→ **DESCRIPTION OF THE TASK**:
Would you restate the entries below word for word, starting at the first line and ending with the one that has "rotor rung: FIN"?

(Saved entries)
★ ★ ★ ★ ★ ★ ★
import Summits.HubbardSuperconductivity.HubbardSuperconductivity.Theorems.AnisotropyChordTransferFibre3FinXBSym

/-!
# Route `AnisotropyChord` / H0 rotor rung: FIN combined (rows `N₁` + C) certificate at `L = 17` — cell facts, part `cq`

Kernel facts `xbcCellAny 17 (49/50) 20 la lb (c, bn) = true` (via the symmetric-table evaluator `xbcCellAnyW` of `…FinXBSym`: `rw [← xbcCellAnyW_eq]; decide +kernel`, zero data) for 1 λ-cells of the per-`L` cover
(`…FinXCCover.xbcCheck`; cell design: p3 g6 (g5 generator) scratch `xbc_design.py`, mirrors `xb_mirror.py`/`xc_mirror.py`); assembled in `…FinXBCSeventeen`.
Prover seat `hubbard-h0-rotor-p3` g5; helper for piece A = stmt-HubbardSuperconductivity-23918 of rung 19089 (`--supports`, helper class).
WHAT THIS IS NOT: nothing here proves superconductivity in the Hubbard model (rotor TARGET as worded stays FALSE, g15 verdict); kernel facts for the FIN certificate of two hypotheses (rows `N₁`, C) of ONE conditional reduction.  Tree imports only; no sorry, no new axioms.
-/

set_option linter.dupNamespace false

namespace Summit.HubbardSuperconductivity.HubbardSuperconductivity.Theorems.AnisotropyChord.Transfer.Fibre3

namespace FinXB

set_option maxHeartbeats 4000000 in
/-- kernel fact: cell 108 at `L = 17` (certified, c = (11/20 : ℚ), b = 16/20). [folklore] -/
theorem xbc17_108 : xbcCellAny 17 (49/50 : ℚ) 20 2750817276597547 2819587708512486 ((11/20 : ℚ), (16 : ℕ)) = true := by
  rw [← xbcCellAnyW_eq]
  decide +kernel

end FinXB

end Summit.HubbardSuperconductivity.HubbardSuperconductivity.Theorems.AnisotropyChord.Transfer.Fibre3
★ ★ ★ ★ ★ ★ ★
→ **PROBLEM SOLUTION**:
import Summits.HubbardSuperconductivity.HubbardSuperconductivity.Theorems.AnisotropyChordTransferFibre3FinXBSym

/-!
# Route `AnisotropyChord` / H0 rotor rung: FIN combined (rows `N₁` + C) certificate at `L = 17` — cell facts, part `cq`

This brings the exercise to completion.